Exercise instructions: Find the line with "noncomputable section" in the records below. Copy it and every line after it, up to and including the line with "(w : relativeSingularHomology".

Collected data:
┌────────

import Literature.AlgebraicTopology.SingularHomology.LocalClassFamilies
import Literature.AlgebraicTopology.SingularHomology.LocalHomologyVanishing
import Literature.AlgebraicTopology.SingularHomology.ChartTransitionLocalDegree
import HarnessLib

/-!
# The local images of a relative class along an open Euclidean piece have a constant sign
# against any orientation of the piece (Hatcher 2002, §3.3 pp. 233–236)

Topic `Literature/AlgebraicTopology/SingularHomology`; a brick for the one-slide step of Milnor's
Basis Theorem 7.6 on a slab (`Literature.Topology.FourManifolds.Cobordism.Milnor1965_basisTheorem_slab_of_slideStep`,
`HCobordismBasisInduction.lean`; geometric half `SlideStepGeometric.lean`, whose
`SlideSetting.exists_crossingChart` embeds an open connected piece `V ⊆ ℝᵏ` into the new
left-hand disc with open image `U`).  The sign of the crossing of the slid disc with `D_R(p₂)`
(Milnor 1965, PDF p. 52) is read at the crossing point through the localisation coefficient of the
disc's class relative to a Euclidean model; to compare two constructions one needs that this
coefficient does not depend on the point of the chart.  Hatcher, *Algebraic Topology* (2002),
§3.3 pp. 233–236: local orientations `μ_y` which are locally restrictions of one class
("locally consistent") form sections of the orientation covering, and two such sections of
generators over a connected base agree up to one global sign (Lemma 3.27, proof of Prop. 3.25).
The tree's `LocalClassFamilies.lean` has this toolkit (`relLocalFamily`,
`consistentOn_relLocalFamily`, `LocalFamily.ConsistentOn.preimage_of_isOpenEmbedding`,
`LocalFamily.sign_eq_of_isPreconnected`); this file assembles it:

* **`exists_units_relLocalFamily_eq_smul`** — for a class `w ∈ Hₖ(T, B; ℤ)` of a Hausdorff
  space `T`, an open preconnected `U ⊆ T ∖ B` carrying the structure of a topological
  `k`-manifold (a `ChartedSpace (ℝᵏ) U` instance, e.g. from one Euclidean chart), an orientation
  `μ` of `U`, and the hypothesis that the local image of `w` at every point of `U` generates
  `Hₖ(T | u) ≅ ℤ`: there is ONE sign `ε = ±1` with `w|_u = ε • μ_u` (read in `Hₖ(T | u)` through
  the excision `Hₖ(U | u) ≅ Hₖ(T | u)`, `localHomology.openSubsetIso`) for all `u ∈ U`.

Everything here is proved; no definitions, no named facts.

## References

* A. Hatcher, *Algebraic Topology*, CUP 2002, §3.3 pp. 233–236 (local consistency, Lemma 3.27,
  proof of Prop. 3.25), Thm. 2.20 (excision). [HatcherAT2002]
* J. Milnor, *Lectures on the h-cobordism theorem*, Princeton Mathematical Notes (1965),
  completion of the proof of Thm. 7.6 (PDF p. 52).  Held:
  `lit read book:milnornd-lectures-h-cobordism-theorem`. [MilnorHCobordism1965]
-/

noncomputable section

open CategoryTheory Set Function Filter Topology

universe u

namespace Literature.AlgebraicTopology.SingularHomology

/-- **The local images of a relative class along an open manifold piece have a constant sign
against any orientation of the piece** (Hatcher 2002, §3.3, Lemma 3.27 / proof of Prop. 3.25,
assembled from `LocalClassFamilies.lean`).  Let `T` be Hausdorff, `B ⊆ T`, `w ∈ Hₖ(T, B; ℤ)`,
`U ⊆ T ∖ B` open and preconnected with a `ChartedSpace ℝᵏ U` structure, `μ` a `ℤ`-orientation of
`U`, and suppose the local image `w|_u ∈ Hₖ(T | u)` generates for every `u ∈ U`.  Then for one
sign `ε = ±1`: `w|_u = ε • (μ_u read in Hₖ(T | u))` for all `u ∈ U`.  Proof: pull the family of
local images back to `U` along the open embedding `U ↪ T` (consistent near every point:
`consistentOn_relLocalFamily`, `ConsistentOn.preimage_of_isOpenEmbedding` on a compact
neighbourhood), compare with the consistent family of generators `μ`: pointwise `= ± μ_u`
(`eq_or_eq_neg_of_isGenerator`), and the sign is locally constant, hence constant
(`LocalFamily.sign_eq_of_isPreconnected`). [cite: HatcherAT2002, §3.3 pp. 233–236, Lemma 3.27; MilnorHCobordism1965, proof of Thm. 7.6 (PDF p. 52)] -/
theorem exists_units_relLocalFamily_eq_smul {k : ℕ} {T : Type u} [TopologicalSpace T] [T2Space T]
    {B U : Set T} (hU : IsOpen U) (hUB : U ⊆ Bᶜ) (hUc : IsPreconnected U)
    [ChartedSpace (EuclideanSpace ℝ (Fin k)) ↥U]
    (w : relativeSingularHomology ℤ ℤ T B k) (μ : HomologicalOrientation ℤ ↥U k)
    (hgen : ∀ u : ↥U, ∃ e : localHomology ℤ ℤ T (u : T) k ≃ₗ[ℤ] ℤ, e (relLocalFamily w (u : T)) = 1) :
    ∃ ε : ℤˣ, ∀ u : ↥U, relLocalFamily w (u : T) =
      (ε : ℤ) • (localHomology.openSubsetIso ℤ ℤ hU u.2 k).hom (μ.localClass u) := by
  classical
  -- the open embedding `U ↪ T` and the two families on `U`
  have hj : IsOpenEmbedding (subsetIncl U : C(↥U, T)) := hU.isOpenEmbedding_subtypeVal
  set β : LocalFamily ℤ ℤ ↥U k := fun u => μ.localClass u with hβ
  set β' : LocalFamily ℤ ℤ ↥U k := fun u =>
    (localHomology.openSubsetIso ℤ ℤ hU u.2 k).inv (relLocalFamily w (u : T)) with hβ'
  -- the maps of the toolkit are the excision isomorphism
  have hmap : ∀ u : ↥U, relativeSingularHomology.map ℤ ℤ (subsetIncl U : C(↥U, T))
      (LocalFamily.mapsTo_compl_pt hj.injective u) k = (localHomology.openSubsetIso ℤ ℤ hU u.2 k).hom :=
    fun u => rfl
  have hββ' : ∀ u : ↥U, relLocalFamily w ((subsetIncl U : C(↥U, T)) u) =
      relativeSingularHomology.map ℤ ℤ (subsetIncl U : C(↥U, T)) (LocalFamily.mapsTo_compl_pt hj.injective u) k (β' u) := by
    intro u
    rw [hmap u]
    show relLocalFamily w (u : T) = (localHomology.openSubsetIso ℤ ℤ hU u.2 k).hom
      ((localHomology.openSubsetIso ℤ ℤ hU u.2 k).inv (relLocalFamily w (u : T)))
    rw [← ModuleCat.comp_apply, Iso.inv_hom_id, ModuleCat.id_apply]
  -- `β'` is consistent near every point: pull back along the open embedding on a compact nbhd
  haveI : LocallyCompactSpace ↥U := ChartedSpace.locallyCompactSpace (EuclideanSpace ℝ (Fin k)) ↥U
  have hβ'cons : ∀ u : ↥U, ∃ N ∈ 𝓝 u, β'.ConsistentOn N := by
    intro u
    obtain ⟨K, hKc, hKu⟩ := exists_compact_mem_nhds u
    refine ⟨K, hKu, ?_⟩
    have himg : IsCompact ((subsetIncl U : C(↥U, T)) '' K) := hKc.image (subsetIncl U).continuous
    have hcl : closure ((subsetIncl U : C(↥U, T)) '' K) ⊆ range (subsetIncl U : C(↥U, T)) := by
      rw [himg.isClosed.closure_eq]
      rintro _ ⟨v, -, rfl⟩
      exact ⟨v, rfl⟩
    have hKB : (subsetIncl U : C(↥U, T)) '' K ⊆ Bᶜ := by
      rintro _ ⟨v, -, rfl⟩
      exact hUB v.2
    exact LocalFamily.ConsistentOn.preimage_of_isOpenEmbedding (subsetIncl U : C(↥U, T)) hj hcl
      (consistentOn_relLocalFamily w hKB) (fun v _ => hββ' v)
  -- `β` is consistent near every point and generates
  have hβcons : ∀ u : ↥U, ∃ N ∈ 𝓝 u, β.ConsistentOn N := fun u => μ.consistentOn_nhds u
  have hβgen : ∀ u : ↥U, ∃ e : localHomology ℤ ℤ ↥U u k ≃ₗ[ℤ] ℤ, e (β u) = 1 := fun u => μ.isGenerator u
  -- `β' u` generates too, hence `β' u = ± β u`
  have hβ'gen : ∀ u : ↥U, ∃ e : localHomology ℤ ℤ ↥U u k ≃ₗ[ℤ] ℤ, e (β' u) = 1 := fun u =>
    exists_linearEquiv_apply_eq_one_of_linearEquiv (localHomology.openSubsetIso ℤ ℤ hU u.2 k).symm.toLinearEquiv
      (hgen u)
  set ε : ↥U → ℤˣ := fun u => if β' u = β u then 1 else -1 with hεdef
  have hε : ∀ u ∈ (univ : Set ↥U), β' u = (ε u : ℤ) • β u := by
    intro u _
    by_cases h : β' u = β u
    · rw [hεdef]; simp only [h, if_true, Units.val_one, one_smul]
    · have h' : β' u = -β u := (eq_or_eq_neg_of_isGenerator (hβ'gen u) (hβgen u)).resolve_left h
      rw [hεdef]; simp only [h, if_false, Units.val_neg, Units.val_one, neg_one_zsmul]
      exact h'
  -- the sign is constant on the preconnected `U`
  have hpre : IsPreconnected (univ : Set ↥U) := by
    haveI := isPreconnected_iff_preconnectedSpace.1 hUc
    exact isPreconnected_univ
  -- (the toolkit's `•` is the `Module ℤ` action; ours above is `zsmul`: the same map)
  have hε' : ∀ u ∈ (univ : Set ↥U), β' u =
      @HSMul.hSMul ℤ _ _ (@instHSMul ℤ _ Module.toDistribMulAction.toDistribSMul.toSMul) (ε u : ℤ) (β u) := by
    intro u hu
    exact (hε u hu).trans (int_smul_eq_zsmul _ _ _).symm
  have hconst : ∀ u v : ↥U, ε u = ε v := fun u v =>
    LocalFamily.sign_eq_of_isPreconnected (EuclideanSpace ℝ (Fin k)) isOpen_univ hpre
      (fun x _ => hβcons x) (fun x _ => hβ'cons x) (fun x _ => hβgen x) hε' (mem_univ u) (mem_univ v)
  -- conclude
  rcases isEmpty_or_nonempty ↥U with hUe | ⟨⟨u₀⟩⟩
  · exact ⟨1, fun u => (hUe.false u).elim⟩
  refine ⟨ε u₀, fun u => ?_⟩
  have h1 : β' u = (ε u₀ : ℤ) • β u := by rw [← hconst u u₀]; exact hε u (mem_univ u)
  calc relLocalFamily w (u : T)
      = (localHomology.openSubsetIso ℤ ℤ hU u.2 k).hom (β' u) := by
          show relLocalFamily w (u : T) = (localHomology.openSubsetIso ℤ ℤ hU u.2 k).hom
            ((localHomology.openSubsetIso ℤ ℤ hU u.2 k).inv (relLocalFamily w (u : T)))
          rw [← ModuleCat.comp_apply, Iso.inv_hom_id, ModuleCat.id_apply]
    _ = (ε u₀ : ℤ) • (localHomology.openSubsetIso ℤ ℤ hU u.2 k).hom (μ.localClass u) := by
          rw [h1, map_zsmul]

end Literature.AlgebraicTopology.SingularHomology

end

└────────

Solved exercise:
noncomputable section

open CategoryTheory Set Function Filter Topology

universe u

namespace Literature.AlgebraicTopology.SingularHomology

/-- **The local images of a relative class along an open manifold piece have a constant sign
against any orientation of the piece** (Hatcher 2002, §3.3, Lemma 3.27 / proof of Prop. 3.25,
assembled from `LocalClassFamilies.lean`).  Let `T` be Hausdorff, `B ⊆ T`, `w ∈ Hₖ(T, B; ℤ)`,
`U ⊆ T ∖ B` open and preconnected with a `ChartedSpace ℝᵏ U` structure, `μ` a `ℤ`-orientation of
`U`, and suppose the local image `w|_u ∈ Hₖ(T | u)` generates for every `u ∈ U`.  Then for one
sign `ε = ±1`: `w|_u = ε • (μ_u read in Hₖ(T | u))` for all `u ∈ U`.  Proof: pull the family of
local images back to `U` along the open embedding `U ↪ T` (consistent near every point:
`consistentOn_relLocalFamily`, `ConsistentOn.preimage_of_isOpenEmbedding` on a compact
neighbourhood), compare with the consistent family of generators `μ`: pointwise `= ± μ_u`
(`eq_or_eq_neg_of_isGenerator`), and the sign is locally constant, hence constant
(`LocalFamily.sign_eq_of_isPreconnected`). [cite: HatcherAT2002, §3.3 pp. 233–236, Lemma 3.27; MilnorHCobordism1965, proof of Thm. 7.6 (PDF p. 52)] -/
theorem exists_units_relLocalFamily_eq_smul {k : ℕ} {T : Type u} [TopologicalSpace T] [T2Space T]
    {B U : Set T} (hU : IsOpen U) (hUB : U ⊆ Bᶜ) (hUc : IsPreconnected U)
    [ChartedSpace (EuclideanSpace ℝ (Fin k)) ↥U]
    (w : relativeSingularHomology ℤ ℤ T B k) (μ : HomologicalOrientation ℤ ↥U k)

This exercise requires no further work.